LiveMint logoLiveMint 11-08-2017 Sahib Sharma

Mumbai: A large number of National Pension System (NPS) subscribers are opting for greater equity holdings in the hope of earning higher returns. Until July-end, more than 33,000 subscribers had opted for the aggressive life-cycle policy, wherein the equity investment proportion is capped at 75% upto the age of 35, according to a person aware of the development, who spoke on condition of anonymity.

Both aggressive and conservative life-cycle funds were introduced by the Pension Fund Regulatory Authority of India (PFRDA) in December. These schemes are not available for government employees who form close to 50% of the total subscribers of 10.7 million at the end of June quarter.

At the end of June, NPS had a corpus of Rs.1.9 trillion, of which 87% was contributed by government employees.

There are three asset classes -- E, C and G -- under which subscribers have the option of investing their money in NPS. Asset class E pertains to equity for which the ceiling was fixed at 50%, prior to the launch of the aggressive fund. Class G invests in government securities and class C in investments other than government securities such as corporate bonds.
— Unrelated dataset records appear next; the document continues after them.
import Literature.Computability.MetaComplexity.NWTableGenerator
import Literature.Computability.MetaComplexity.AvgHardTablesNP
import Literature.Computability.Complexity.PromiseMA
import Literature.Computability.Complexity.PairPlumbing
import HarnessLib

/-!
# `pr-MA = pr-NP` under `coNP × {U} ⊆ Avg¹_{1-n^{-c}} P` (Köbler–Schuler; Hirahara 2021, Lemma 3.4, item 2)

Topic `Literature/Computability/MetaComplexity`. Item 2 of the proof sketch of Hirahara's Lemma 3.4
(ECCC TR21-058, p. 20):

> "2. `coNP × {U} ⊆ Avg¹_{1-n^{-c}} P` implies `pr-MA = pr-NP` [KS04]."

PROVED here (`Hirahara2021_PromiseMA'_eq_PromiseNP_of_Avg1P`, with `MA ⊆ NP` as a corollary), as the
assembly of three proved ingredients of the tree:

* the Köbler–Schuler certifier of AVERAGE-case hard truth tables extracted from the one-sided heuristic
  for the `coNP` property "no circuit of size `2^{⌊ℓ/8⌋}` agrees with the table on a `1/2 + 2^{-⌊ℓ/8⌋}`
  fraction" (`AvgHardTablesNP.lean`: `Hirahara2021_exists_avgCertifier_of_Avg1P` — polynomial time,
  sound, and accepting SOME table of every large arity);
* the Nisan–Wigderson generator armed with a table, in the exponential regime (`NWTableGenerator.lean`:
  `NWTable.genTF ∈ FP`, `NWTable.isSizePseudorandom_genTF`: `O(log N)` seed bits, fools size `N` with
  error `1/N` whenever the table is `2^{3t}`-hard on average, `t = ⌊log₂ N⌋ + 1`, arity `24t`);
* the counting of Arora–Barak's Lemma 20.3 (`PRGDerandomization.lean`: the distinguisher with the input
  hard-wired, `exists_circuit_hardwire`; seeds versus coins, `PRGDerand.card_random_eq_uniformProb`).

The simulation (namespace `KSDerand`; the textbook `MA ⊆ NP`-from-a-generator argument, Goldreich–Zuckerman
/ IKW §2.4, with Merlin ALSO supplying the hard table): for `Q ∈ pr-MA` with referee `R ∈ P` and
move length `p`, the `NP` verifier reads `⟨x, ⟨y', ρ'⟩⟩`, normalises Merlin's message `y = y' ↾ p(|x|)`
and table `ρ = ρ' ↾ 2^ℓ` (`ℓ = 24 t`, `N = Nb(|x|)` a polynomial output length exceeding the
distinguisher size), REJECTS unless the certifier accepts `ρ`, and otherwise accepts iff a majority of
the `2^{O(log N)}` seeds `s` make `R(x, y, G_ρ(s) ↾ p(|x|))` accept. On a yes-instance Merlin sends a good
`y` and a certified table (one exists at every large arity); on a no-instance EVERY certified table is
hard, so the generator fools Arthur's predicate for every `y` and no witness is accepted. As recorded in
`AvgHardTables.lean`, certifying average-case hardness directly is a shortcut relative to the printed
chain KS04 (worst-case hardness + Impagliazzo–Wigderson amplification); the statement proved is the
printed one.

Main results: `KSDerand.Ver ∈ P` and its reading `KSDerand.mem_Ver_iff`; the gap lemma
`KSDerand.abs_sub_le`; **`PromiseMA'_subset_PromiseNP_of_avgCertifier`** (from any sound, eventually
non-empty polynomial-time certifier of `2^{⌊ℓ/8⌋}`-average-case hardness);
**`Hirahara2021_PromiseMA'_subset_PromiseNP_of_Avg1P`**, **`Hirahara2021_PromiseMA'_eq_PromiseNP_of_Avg1P`**,
**`Hirahara2021_MA_subset_NP_of_Avg1P`** (under Hirahara's hypothesis `coNP × {U, T} ⊆ Avg¹_{1-n^{-c}} P`),
and the same from the uniform half alone (`PromiseMA'_eq_PromiseNP_of_uniform`).

How this is consumed (for whoever proves item 3, the remaining leaf `Hirahara2021_hardE_of_lemma37` /
BFP Lemma 3.7 under Hirahara's hypothesis): either through the printed interface `pr-MA = pr-NP`
(then a `pr-MA`-complete problem is needed to keep the nondeterministic overhead uniform in `ε`), or —
closer to [BFP05]'s own proof — by re-running the simulation of this file at time scale `2^{O(ε)n}`
with the same two ingredients, the certifier (`Hirahara2021_exists_avgCertifier_of_Avg1P`) and the
table generator (`NWTable.genTF`, `NWTable.isSizePseudorandom_genTF`), which are stated scale-free.

Everything is proved; definitions are the verifier bricks. No named fact is introduced (D-0026).
Nothing duplicates the tree (searched `PromiseMA`, `MA ⊆ NP`, `Kobler`, `derandomiz.*Merlin`: the
nondeterministic simulation of `MA` in the tree is IKW's Thm. 12 machine, `IKWSimulationMachine.lean`,
for GENERATED tables in the polynomial regime — a different statement).

## References

* S. Hirahara, *Average-case hardness of NP from exponential worst-case hardness assumptions*,
  ECCC TR21-058 (2021), Lemma 3.4, proof sketch, item 2 (p. 20) [Hirahara2021].
* J. Köbler, R. Schuler, *Average-case intractability vs. worst-case intractability*, Inform. and
  Comput. 190 (2004) 1–17 (the cited source [KS04]).
* R. Impagliazzo, V. Kabanets, A. Wigderson, JCSS 65 (2002), §2.4 (nondeterministic simulation of `MA`
  from a quick generator) [ImpagliazzoKabanetsWigderson2002].
* S. Arora, B. Barak, *Computational Complexity: A Modern Approach*, CUP 2009, Lemma 20.3 (proof),
  Thm. 20.6, Def. 8.10 [AroraBarakCC2009].
-/

noncomputable section

namespace Literature.Computability.MetaComplexity

open _root_.Computability Polynomial Finset Complexity Complexity.Classes Complexity.Nondeterministic
  Complexity.Brick Complexity.Plumb Complexity.NWMachine NWTable AvgHardTables

namespace KSDerand

/-! ### Helpers

The pointwise forms `NWTable.pairF_mem_FP` / `NWTable.compF_mem_FP` (`NWTableGenerator.lean`) and
`append_mem_FP` (`FPStringBricks.lean`) are used for bricks written as lambdas. -/

/-- A list of the stated length is its own padded prefix. [folklore] -/
theorem takeD_of_length_eq {a : List Bool} {m : ℕ} (ha : a.length = m) : a.takeD m false = a := by
  subst ha
  rw [List.takeD_eq_take _ le_rfl, List.take_length]

/-! ### The parameters -/

/-- The block-length factor `a = 24` of the generator (`n = 24 t`, hardness `2^{⌊n/8⌋} = 2^{3t}`). [folklore] -/
def aK : ℕ := 24

/-- The alphabet exponent `β = a + 1 = 25`. [folklore] -/
def bK : ℕ := 25

/-- The arity of the table at output length `N`: `ℓ(N) = 24 t(N)`, `t(N) = ⌊log₂ N⌋ + 1` (reducible, so
that tables of arity `ℓ(N)` are tables of arity `aK * tOf N`). [folklore] -/
abbrev ellOf (N : ℕ) : ℕ := aK * tOf N

/-- The seed length at output length `N`: `k(N) = 2^25 ℓ(N)`. [folklore] -/
def kOf (N : ℕ) : ℕ := 2 ^ bK * ellOf N

/-- The table-length ruler polynomial `2^24 (X + 1)^24 ≥ 2^{ℓ(N)}`. [folklore] -/
def Tpoly : Polynomial ℕ := C (2 ^ aK) * (X + 1) ^ aK

/-- `2^{ℓ(N)} ≤ Tpoly(N)` (since `2^{t(N)} ≤ 2(N+1)`). [folklore] -/
theorem two_pow_ellOf_le (N : ℕ) : 2 ^ ellOf N ≤ Tpoly.eval N := by
  unfold ellOf Tpoly
  rw [eval_mul, eval_C, eval_pow, eval_add, eval_X, eval_one, mul_comm aK, pow_mul, ← mul_pow]
  exact Nat.pow_le_pow_left (two_pow_tOf_le N) _

/-- `2^{k(N)} ≤ seedPoly(2^25 · 24)(N)`. [folklore] -/
theorem two_pow_kOf_le (N : ℕ) : 2 ^ kOf N ≤ (PRGDerand.seedPoly (2 ^ bK * aK)).eval N := by
  rw [PRGDerand.seedPoly_eval, kOf, ellOf, ← mul_assoc, mul_comm (2 ^ bK * aK), pow_mul, ← mul_pow]
  exact Nat.pow_le_pow_left (two_pow_tOf_le N) _

/-! ### The verifier, brick by brick -/

section Machine

variable (R : Language Bool) (p : Polynomial ℕ) (A : List Bool → ℕ → Bool) (Nb : Polynomial ℕ)

/-- Merlin's message, normalised: `z = ⟨x, u⟩ ↦ y = (fst u) ↾ p(|x|)`. [folklore] -/
def yF : List Bool → List Bool := fun z =>
  fstP (padTakeFn (boolPair (polyFn p (fstP z)) (fstP (sndP z))))

/-- The arity in unary: `z ↦ 1^{ℓ(N)}`, `N = Nb(|x|)` (`1^{24(⌊log₂ N⌋ + 1)}`). [folklore] -/
def lU : List Bool → List Bool := fun z => onesMulFn aK (true :: logFn (polyFn Nb (fstP z)))

/-- The table length as a numeral: `z ↦ bin 2^{ℓ(N)} = 0^{ℓ} 1`. [folklore] -/
def TnumF : List Bool → List Bool := fun z => Kannan.zerosFn (lU Nb z) ++ [true]

/-- The table length in unary: `z ↦ 1^{2^{ℓ(N)}}` (on the ruler `1^{Tpoly(N)}`). [folklore] -/
def TU : List Bool → List Bool := fun z =>
  binToUnaryFn (boolPair (polyFn Tpoly (polyFn Nb (fstP z))) (TnumF Nb z))

/-- The table, normalised: `z ↦ ρ = (snd u) ↾ 2^{ℓ(N)}`. [folklore] -/
def rhoF : List Bool → List Bool := fun z => fstP (padTakeFn (boolPair (TU Nb z) (sndP (sndP z))))

/-- The certifier as a string function on `⟨w, 1ⁿ⟩` (second component read by its length). [folklore] -/
def runA : List Bool → List Bool := fun w => encodeBool (A (boolUnpair w).1 (boolUnpair w).2.length)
According to data compiled by Value Research, one-year returns, as on 5 July, for the equity, government and corporate debt funds, under a tier 1 NPS account, were 17.03%, 11.39% and 10.46%, respectively.

The Employees’ Provident Fund Organisation (EPFO) gave a return of 8.65% in the financial year 2016-17 to its 40 million borrowers. EPFO money is invested only in government securities.

“People tend to take more risk at the early stage of life and since NPS is a long-term product, equity tends to perform well,” said Suresh Sadagopan, founder of Ladder7 Financial Advisories, a financial planning firm.

“Market performance can be a secondary factor for attraction towards equity,” added Sadagopan.